* _TASK TO COMPLETE_:
Everything from the first line of the records to the line containing "onto the two", inclusive, is to be extracted exactly, and nothing more.
Segment Start: MATERIAL TO PROCESS
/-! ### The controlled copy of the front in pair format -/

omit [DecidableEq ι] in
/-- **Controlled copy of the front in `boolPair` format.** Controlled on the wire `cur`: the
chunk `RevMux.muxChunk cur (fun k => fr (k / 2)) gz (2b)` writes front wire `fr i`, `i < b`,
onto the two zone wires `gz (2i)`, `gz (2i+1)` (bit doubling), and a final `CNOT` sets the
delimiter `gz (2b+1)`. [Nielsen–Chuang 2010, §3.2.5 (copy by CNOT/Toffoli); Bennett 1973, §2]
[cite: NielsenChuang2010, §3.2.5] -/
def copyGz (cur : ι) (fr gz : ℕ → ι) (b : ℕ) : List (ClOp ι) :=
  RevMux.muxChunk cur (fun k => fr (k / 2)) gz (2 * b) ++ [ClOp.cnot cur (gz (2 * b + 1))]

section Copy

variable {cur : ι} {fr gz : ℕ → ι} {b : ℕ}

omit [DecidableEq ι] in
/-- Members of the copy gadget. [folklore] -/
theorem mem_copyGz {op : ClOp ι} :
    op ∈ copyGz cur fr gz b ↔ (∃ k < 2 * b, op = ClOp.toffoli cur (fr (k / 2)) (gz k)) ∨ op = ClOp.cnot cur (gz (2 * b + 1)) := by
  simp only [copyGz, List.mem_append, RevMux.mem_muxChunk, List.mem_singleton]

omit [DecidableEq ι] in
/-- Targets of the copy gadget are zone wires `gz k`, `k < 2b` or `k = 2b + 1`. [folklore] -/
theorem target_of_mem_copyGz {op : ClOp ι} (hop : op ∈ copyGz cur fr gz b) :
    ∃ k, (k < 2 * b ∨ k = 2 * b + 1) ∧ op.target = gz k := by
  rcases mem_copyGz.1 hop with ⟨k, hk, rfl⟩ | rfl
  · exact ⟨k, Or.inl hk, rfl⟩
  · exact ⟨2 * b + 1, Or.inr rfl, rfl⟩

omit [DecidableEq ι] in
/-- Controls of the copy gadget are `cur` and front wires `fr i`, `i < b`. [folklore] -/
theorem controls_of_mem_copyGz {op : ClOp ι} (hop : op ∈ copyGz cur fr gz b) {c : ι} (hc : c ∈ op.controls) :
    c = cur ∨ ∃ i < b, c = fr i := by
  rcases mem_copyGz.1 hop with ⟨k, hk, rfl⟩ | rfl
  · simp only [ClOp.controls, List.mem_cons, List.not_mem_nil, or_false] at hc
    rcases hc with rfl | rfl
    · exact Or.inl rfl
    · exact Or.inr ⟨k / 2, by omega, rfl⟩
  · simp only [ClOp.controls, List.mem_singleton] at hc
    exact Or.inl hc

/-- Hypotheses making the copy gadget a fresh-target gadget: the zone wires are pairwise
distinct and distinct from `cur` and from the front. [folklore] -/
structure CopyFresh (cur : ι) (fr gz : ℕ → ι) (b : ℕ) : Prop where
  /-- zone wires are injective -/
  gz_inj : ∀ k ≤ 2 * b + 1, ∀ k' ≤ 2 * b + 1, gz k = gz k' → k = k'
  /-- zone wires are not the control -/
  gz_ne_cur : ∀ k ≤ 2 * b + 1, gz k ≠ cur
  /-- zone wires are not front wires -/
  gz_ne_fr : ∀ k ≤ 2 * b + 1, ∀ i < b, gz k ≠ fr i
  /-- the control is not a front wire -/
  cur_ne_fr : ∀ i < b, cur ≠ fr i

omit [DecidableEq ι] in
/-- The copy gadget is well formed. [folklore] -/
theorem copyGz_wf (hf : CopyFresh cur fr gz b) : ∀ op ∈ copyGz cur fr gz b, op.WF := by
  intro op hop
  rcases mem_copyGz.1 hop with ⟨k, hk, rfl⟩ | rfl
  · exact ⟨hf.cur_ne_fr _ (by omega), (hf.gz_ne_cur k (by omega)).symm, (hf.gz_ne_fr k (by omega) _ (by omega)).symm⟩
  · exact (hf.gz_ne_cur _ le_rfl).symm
Segment End: MATERIAL TO PROCESS
* _EXERCISE RESPONSE_:
/-! ### The controlled copy of the front in pair format -/

omit [DecidableEq ι] in
/-- **Controlled copy of the front in `boolPair` format.** Controlled on the wire `cur`: the
chunk `RevMux.muxChunk cur (fun k => fr (k / 2)) gz (2b)` writes front wire `fr i`, `i < b`,
onto the two zone wires `gz (2i)`, `gz (2i+1)` (bit doubling), and a final `CNOT` sets the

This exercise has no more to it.